● **Required work**: Your answer should consist only of the lines below from the one with "References: [Kobayashi2003] Thm." through the one with "Summit.BirchSwinnertonDyer.Rank1Residual.X5.Instances", copied exactly.

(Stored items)
import Summits.BirchSwinnertonDyer.BirchSwinnertonDyer.Theorems.ByReductionTypeAtTwoSupersingularThetaHabitatKatoBothSidesKit
import Summits.BirchSwinnertonDyer.BirchSwinnertonDyer.Theorems.ByReductionTypeAtTwoSupersingularThetaClass107217l
import HarnessLib

/-!
# Crux `SupersingularRankZeroAtTwo` (item stmt-BirchSwinnertonDyer-19097): CLASS DISPLAY `107217l` on the «Kato on both sides» theta
# road — `BSD(107217l1, 2)` from Kato-side inputs at `E = 107217l1` and at its rank-`0` CM partner `A = cmA477603bg` (`d = 3`), TP2's transport
# K1 by name, Burungale–Flach's BSD₂(A); NO Eisenstein-side input on either curve (seat `bsd-2adic-ss-1x` GEN 3)

HONEST FRAMING (cells `bsd-2adic` and `bsd-wall`; HUMAN RULINGS D-0036/D-0054/D-0074): THEOREM ONLY — no definition, no named
fact, no instance, no `sorry`; nothing about the curves is asserted beyond the displayed binders; closes nothing by itself; BSD
is NOT proved by any of this. PARTITION (D-0054): X5@2 good-ss, `a₂ = 0` THETA-HABITAT sub-row (class `107217l`, `N_E = 107217`,
partner `cmA477603bg`, `N_A = 477603`) × `p = 2` — types-the-object-of; bears_on: K4-leaf crux 19097 · TP2 K1 20333 (by name).

DISPLAY `SSThetaRoad.bsdp_two_107217l1_of_katoBothSides`: PUB {`hmod` modularity, `hGZK`, Kato `h124`/`hX0` (Thm. 12.4 (2), 12.4 (1)∘
(17.13.1)), `hBF` Burungale–Flach, `h2` = `realPeriodRat_eq_unit_mul_plusPeriod_two`} · TP2 ITEM {K1 `hT` `SignedTransportAtTwo`} ·
research binders AT `E`: (2′) `hEC` (signed Γ-Euler characteristic at `2`), (4)ʳᵃᵗ `hCK` (rational Coleman–Kato package at `2`);
AT `A`: (T2) `hT2A` (torsion of `X⁺(A/ℚ_∞)`), (μ) `hmuA` (`μ⁺(A) = 0`), (K4c) `hKimA` (Kim's control term at `2`), (4)ʳᵃᵗ `hCKA` ·
CERT {`L(E,1) ≠ 0` (Cremona), `L(A,1) ≠ 0` (= 1.73368, Cremona allbsd)}. KERNEL (imported from the sibling class file
`…SupersingularThetaClass107217l` p533684 and its imports): `E` non-CM, good supersingular at `2` with `a₂ = 0`, globally minimal;
`A` CM, good supersingular at `2` with `a₂ = 0`, globally minimal; `E[2] ≅ A[2]` by the Tschirnhaus certificate
(`tschirnhaus_root_107217l1` / `tschirnhaus_inv_107217l1`). ABSENT: stub (3) `KobayashiLowerDivisibility W 2 1`, K2r0's (E_A)
`KobayashiLowerDivisibility A 2 1`, stub (4′), every `TwoAdicSurjective` guard. Door: `SSThetaRoad.bsdp_two_baseChange_int_of_katoBothSides_at`.

References: [Kobayashi2003] Thm. 1.2, 4.1; [Kato2004Asterisque] Thm. 12.4–12.5 (3), §15; [BDKim2013] Cor. 3.15; [BurungaleFlach2024]
Thm. 1.1 / Cor. 2; [GreenbergVatsal2000] Thm. (1.4); [AbbesUllmo1996] Thm. A; [CremonaAlgorithms1997] Table 1; [Miller2011LMS] Def. 1.1;
HABITAT-CENSUS-TP2-v1.md / v1.1; INDEX-THETA-19.tsv (bsd-2adic/ss1x/theta).
-/

set_option autoImplicit false
-- the Theorems namespace of this sub repeats the summit name by design (D-0017 nested layout)
set_option linter.dupNamespace false

noncomputable section

open scoped Classical Polynomial

open CongruenceSubgroup WeierstrassCurve Literature.NumberTheory.EllipticCurves
  Literature.NumberTheory.EllipticCurves.ModularForms
  Literature.NumberTheory.EllipticCurves.Rank1Residual Literature.NumberTheory.EllipticCurves.Rank1Residual.Typed
  Literature.NumberTheory.EllipticCurves.Kobayashi2003 Literature.NumberTheory.EllipticCurves.IwasawaDual
  ZpExtension Summit.BirchSwinnertonDyer.Rank1Residual Summit.BirchSwinnertonDyer.Rank1Residual.Supersingular
  Summit.BirchSwinnertonDyer.Rank1Residual.X5 Summit.BirchSwinnertonDyer.Rank1Residual.X5.O1
  Summit.BirchSwinnertonDyer.Rank1Residual.X5.Instances
  Summit.BirchSwinnertonDyer.BirchSwinnertonDyer.Theses.ThetaPartnerAtTwo

namespace Summit.BirchSwinnertonDyer.BirchSwinnertonDyer.Theorems
namespace SSThetaRoad

/-- **`BSD(107217l1, 2)` ON THE «KATO ON BOTH SIDES» THETA ROAD** — class instance of crux `SupersingularRankZeroAtTwo` at the habitat
class `107217l` (partner `cmA477603bg`, `d = 3`). Displayed: PUB {`hmod`, `hGZK`, `h124`, `hX0`, `hBF`, `h2`}; TP2 ITEM {K1 `hT`}; research
binders AT `E`: (2′) `hEC`, (4)ʳᵃᵗ `hCK`; AT `A`: (T2) `hT2A`, (μ) `hmuA`, (K4c) `hKimA`, (4)ʳᵃᵗ `hCKA`; CERT {`L(E,1) ≠ 0`,
`L(A,1) ≠ 0`}. KERNEL: `E`, `A` data and `E[2] ≅ A[2]` as in the sibling class file. No Eisenstein-side input. Closes nothing by itself.
[cite: BurungaleFlach2024, Thm. 1.1 and Cor. 2] [cite: GreenbergVatsal2000, Thm. (1.4)] [cite: Kobayashi2003, Thm. 1.2 and Thm. 4.1]
[cite: BDKim2013, Cor. 3.15] [cite: CremonaAlgorithms1997, Table 1] [cite: Miller2011LMS, Def. 1.1] -/
theorem bsdp_two_107217l1_of_katoBothSides
    (hmod : nonempty_modularParametrizationData) (hGZK : rank_eq_analyticRank_of_analyticRank_le_one)
    (h124 : Kato2004.thm12_4) (hX0 : Kato2004_fineSelmerDual_isTorsion)
    (hBF : bsdTriple_of_hasCM_of_L_one_ne_zero) (h2 : realPeriodRat_eq_unit_mul_plusPeriod_two)
    (hT : SignedTransportAtTwo)
    (hEC : letI := SSColemanRoad.isElliptic_107217l1
      ∀ (κ : ZpExtension ℚ 2) (γ : Field.absoluteGaloisGroup ℚ),
          κ.IsCyclotomic → κ.IsTopGenerator γ → Finite (((⟨0, 0, 1, 2592702, -38604175324⟩ : WeierstrassCurve ℤ).baseChange ℚ).selmerGroupPInfty 2) →
          Finite (endInvariants (conjSignedSelmerInfty ((⟨0, 0, 1, 2592702, -38604175324⟩ : WeierstrassCurve ℤ).baseChange ℚ) κ 1 γ - 1)) ∧
            ∃ u : ℤ_[2]ˣ, (Nat.card (endInvariants (conjSignedSelmerInfty ((⟨0, 0, 1, 2592702, -38604175324⟩ : WeierstrassCurve ℤ).baseChange ℚ) κ 1 γ - 1)) : ℚ_[2]) =
              ((u : ℤ_[2]) : ℚ_[2]) * ((2 : ℕ) : ℚ_[2]) ^ (padicValNat 2 ((⟨0, 0, 1, 2592702, -38604175324⟩ : WeierstrassCurve ℤ).baseChange ℚ).tamagawaProduct) *
                (Nat.card (((⟨0, 0, 1, 2592702, -38604175324⟩ : WeierstrassCurve ℤ).baseChange ℚ).selmerGroupPInfty 2) : ℚ_[2]) *
                  (Nat.card (EndCoinvariants (conjSignedSelmerInfty ((⟨0, 0, 1, 2592702, -38604175324⟩ : WeierstrassCurve ℤ).baseChange ℚ) κ 1 γ - 1)) : ℚ_[2]))
    (hCK : letI := SSColemanRoad.isElliptic_107217l1
      ∀ (κ : ZpExtension ℚ 2) (γ : Field.absoluteGaloisGroup ℚ),
        κ.IsCyclotomic → κ.IsTopGenerator γ → IsCyclotomicVariable 2 γ →
        ∀ [NeZero (((⟨0, 0, 1, 2592702, -38604175324⟩ : WeierstrassCurve ℤ).baseChange ℚ).conductorNorm ℤ)] (f : CuspForm (Gamma0 (((⟨0, 0, 1, 2592702, -38604175324⟩ : WeierstrassCurve ℤ).baseChange ℚ).conductorNorm ℤ)) 2),
          IsNewformOf ((⟨0, 0, 1, 2592702, -38604175324⟩ : WeierstrassCurve ℤ).baseChange ℚ) f → ∀ (ϖ : ℚ), (ϖ : ℝ) * ((⟨0, 0, 1, 2592702, -38604175324⟩ : WeierstrassCurve ℤ).baseChange ℚ).realPeriodRat = plusPeriod f →
        ∀ (Lplus Lminus : IwasawaAlgebra 2), IsPollackPair f 2 Lplus Lminus →
        ∀ (D : SignedSelmerDualData ((⟨0, 0, 1, 2592702, -38604175324⟩ : WeierstrassCurve ℤ).baseChange ℚ) κ γ 1) [ContinuousSMul ℤ_[2] (((⟨0, 0, 1, 2592702, -38604175324⟩ : WeierstrassCurve ℤ).baseChange ℚ).tateModule 2)],
          ∃ (I : Kato2004.IwasawaH1Data ((⟨0, 0, 1, 2592702, -38604175324⟩ : WeierstrassCurve ℤ).baseChange ℚ) 2 κ γ) (Y : ((⟨0, 0, 1, 2592702, -38604175324⟩ : WeierstrassCurve ℤ).baseChange ℚ).FineSelmerDualData κ γ)
            (P : Submodule (IwasawaAlgebra 2) (IwasawaAlgebra 2))
            (loc : I.H →ₗ[IwasawaAlgebra 2] P) (toX : P →ₗ[IwasawaAlgebra 2] D.X)
            (δ : D.X →ₗ[IwasawaAlgebra 2] Y.X) (Z : Submodule (IwasawaAlgebra 2) I.H)
            (G : IwasawaAlgebra 2),
            Function.Exact loc toX ∧ Function.Exact toX δ ∧
            G ∈ Submodule.map (P.subtype ∘ₗ loc) Z ∧
            iwasawaToPowerSeries 2 G =
              PowerSeries.C (ϖ : ℚ_[2]) * iwasawaToPowerSeries 2 (kobayashiL 1 Lplus Lminus) ∧
            (∀ 𝔭 : PrimeSpectrum (IwasawaAlgebra 2), 𝔭.asIdeal.height = 1 →
              PowerSeries.C (2 : ℤ_[2]) ∉ 𝔭.asIdeal →
              Literature.NumberTheory.EllipticCurves.Module.lengthAt (IwasawaAlgebra 2) Y.X 𝔭 ≤
                Literature.NumberTheory.EllipticCurves.Module.lengthAt (IwasawaAlgebra 2) (I.H ⧸ Z) 𝔭))
    (hT2A : letI := isElliptic_cmA477603bg
      ∀ (κ : ZpExtension ℚ 2) (γ : Field.absoluteGaloisGroup ℚ), κ.IsCyclotomic → κ.IsTopGenerator γ →
      ∀ D : SignedSelmerDualData ((⟨0, 0, 1, 0, -30956⟩ : WeierstrassCurve ℤ).baseChange ℚ) κ γ 1, Module.IsTorsion (IwasawaAlgebra 2) D.X)
    (hmuA : letI := isElliptic_cmA477603bg
      ∀ (κ : ZpExtension ℚ 2) (γ : Field.absoluteGaloisGroup ℚ), κ.IsCyclotomic → κ.IsTopGenerator γ →
      ∀ D : SignedSelmerDualData ((⟨0, 0, 1, 0, -30956⟩ : WeierstrassCurve ℤ).baseChange ℚ) κ γ 1, D.mu = 0)
    (hKimA : letI := isElliptic_cmA477603bg
      ∀ (κ : ZpExtension ℚ 2) (γ : Field.absoluteGaloisGroup ℚ), κ.IsCyclotomic → κ.IsTopGenerator γ →
      ∀ (D : SignedSelmerDualData ((⟨0, 0, 1, 0, -30956⟩ : WeierstrassCurve ℤ).baseChange ℚ) κ γ 1) [Module.Finite (IwasawaAlgebra 2) D.X],
        Module.IsTorsion (IwasawaAlgebra 2) D.X →
      ∀ g : IwasawaAlgebra 2, D.charIdeal = Ideal.span {g} → Finite (((⟨0, 0, 1, 0, -30956⟩ : WeierstrassCurve ℤ).baseChange ℚ).selmerGroupPInfty 2) →
        ∃ u : ℤ_[2]ˣ, ((PowerSeries.constantCoeff g : ℤ_[2]) : ℚ_[2]) =
          ((u : ℤ_[2]) : ℚ_[2]) * ((2 : ℕ) : ℚ_[2]) ^ (padicValNat 2 ((⟨0, 0, 1, 0, -30956⟩ : WeierstrassCurve ℤ).baseChange ℚ).tamagawaProduct) *
            (Nat.card (((⟨0, 0, 1, 0, -30956⟩ : WeierstrassCurve ℤ).baseChange ℚ).selmerGroupPInfty 2) : ℚ_[2]))
    (hCKA : letI := isElliptic_cmA477603bg
      ∀ (κ : ZpExtension ℚ 2) (γ : Field.absoluteGaloisGroup ℚ),
        κ.IsCyclotomic → κ.IsTopGenerator γ → IsCyclotomicVariable 2 γ →
        ∀ [NeZero (((⟨0, 0, 1, 0, -30956⟩ : WeierstrassCurve ℤ).baseChange ℚ).conductorNorm ℤ)] (f : CuspForm (Gamma0 (((⟨0, 0, 1, 0, -30956⟩ : WeierstrassCurve ℤ).baseChange ℚ).conductorNorm ℤ)) 2),
          IsNewformOf ((⟨0, 0, 1, 0, -30956⟩ : WeierstrassCurve ℤ).baseChange ℚ) f → ∀ (ϖ : ℚ), (ϖ : ℝ) * ((⟨0, 0, 1, 0, -30956⟩ : WeierstrassCurve ℤ).baseChange ℚ).realPeriodRat = plusPeriod f →
        ∀ (Lplus Lminus : IwasawaAlgebra 2), IsPollackPair f 2 Lplus Lminus →
        ∀ (D : SignedSelmerDualData ((⟨0, 0, 1, 0, -30956⟩ : WeierstrassCurve ℤ).baseChange ℚ) κ γ 1) [ContinuousSMul ℤ_[2] (((⟨0, 0, 1, 0, -30956⟩ : WeierstrassCurve ℤ).baseChange ℚ).tateModule 2)],
          ∃ (I : Kato2004.IwasawaH1Data ((⟨0, 0, 1, 0, -30956⟩ : WeierstrassCurve ℤ).baseChange ℚ) 2 κ γ) (Y : ((⟨0, 0, 1, 0, -30956⟩ : WeierstrassCurve ℤ).baseChange ℚ).FineSelmerDualData κ γ)
            (P : Submodule (IwasawaAlgebra 2) (IwasawaAlgebra 2))
            (loc : I.H →ₗ[IwasawaAlgebra 2] P) (toX : P →ₗ[IwasawaAlgebra 2] D.X)
            (δ : D.X →ₗ[IwasawaAlgebra 2] Y.X) (Z : Submodule (IwasawaAlgebra 2) I.H)
            (G : IwasawaAlgebra 2),
            Function.Exact loc toX ∧ Function.Exact toX δ ∧
            G ∈ Submodule.map (P.subtype ∘ₗ loc) Z ∧
            iwasawaToPowerSeries 2 G =
              PowerSeries.C (ϖ : ℚ_[2]) * iwasawaToPowerSeries 2 (kobayashiL 1 Lplus Lminus) ∧
            (∀ 𝔭 : PrimeSpectrum (IwasawaAlgebra 2), 𝔭.asIdeal.height = 1 →
              PowerSeries.C (2 : ℤ_[2]) ∉ 𝔭.asIdeal →
              Literature.NumberTheory.EllipticCurves.Module.lengthAt (IwasawaAlgebra 2) Y.X 𝔭 ≤
                Literature.NumberTheory.EllipticCurves.Module.lengthAt (IwasawaAlgebra 2) (I.H ⧸ Z) 𝔭))
    (hLA : ((⟨0, 0, 1, 0, -30956⟩ : WeierstrassCurve ℤ).baseChange ℚ).entireLFunction 1 ≠ 0) :
    ∀ (W : WeierstrassCurve ℚ) [W.IsElliptic] [W.IsGloballyMinimal],
      W = (⟨0, 0, 1, 2592702, -38604175324⟩ : WeierstrassCurve ℤ).baseChange ℚ → W.entireLFunction 1 ≠ 0 → BSDp W 2 := by
  intro W _ _ hW hL
  subst hW
  haveI := isElliptic_cmA477603bg
  haveI := isGloballyMinimal_cmA477603bg
  exact bsdp_two_baseChange_int_of_katoBothSides_at _ _ hmod hGZK h124 hX0 hBF h2 hT
    SSColemanRoad.not_hasCM_107217l1 hL SSColemanRoad.goodSS_two_107217l1.2.2 SSColemanRoad.goodSS_two_107217l1.2.1
    hasCM_cmA477603bg hLA goodSS_two_cmA477603bg.2.2 goodSS_two_cmA477603bg.2.1 _ _
    tschirnhaus_root_107217l1 tschirnhaus_inv_107217l1 hEC hCK hT2A hmuA hKimA hCKA

end SSThetaRoad

end Summit.BirchSwinnertonDyer.BirchSwinnertonDyer.Theorems

end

● **Your response**:
References: [Kobayashi2003] Thm. 1.2, 4.1; [Kato2004Asterisque] Thm. 12.4–12.5 (3), §15; [BDKim2013] Cor. 3.15; [BurungaleFlach2024]
Thm. 1.1 / Cor. 2; [GreenbergVatsal2000] Thm. (1.4); [AbbesUllmo1996] Thm. A; [CremonaAlgorithms1997] Table 1; [Miller2011LMS] Def. 1.1;
HABITAT-CENSUS-TP2-v1.md / v1.1; INDEX-THETA-19.tsv (bsd-2adic/ss1x/theta).
-/

set_option autoImplicit false
-- the Theorems namespace of this sub repeats the summit name by design (D-0017 nested layout)
set_option linter.dupNamespace false

noncomputable section

open scoped Classical Polynomial

open CongruenceSubgroup WeierstrassCurve Literature.NumberTheory.EllipticCurves
  Literature.NumberTheory.EllipticCurves.ModularForms
  Literature.NumberTheory.EllipticCurves.Rank1Residual Literature.NumberTheory.EllipticCurves.Rank1Residual.Typed
  Literature.NumberTheory.EllipticCurves.Kobayashi2003 Literature.NumberTheory.EllipticCurves.IwasawaDual
  ZpExtension Summit.BirchSwinnertonDyer.Rank1Residual Summit.BirchSwinnertonDyer.Rank1Residual.Supersingular
  Summit.BirchSwinnertonDyer.Rank1Residual.X5 Summit.BirchSwinnertonDyer.Rank1Residual.X5.O1
  Summit.BirchSwinnertonDyer.Rank1Residual.X5.Instances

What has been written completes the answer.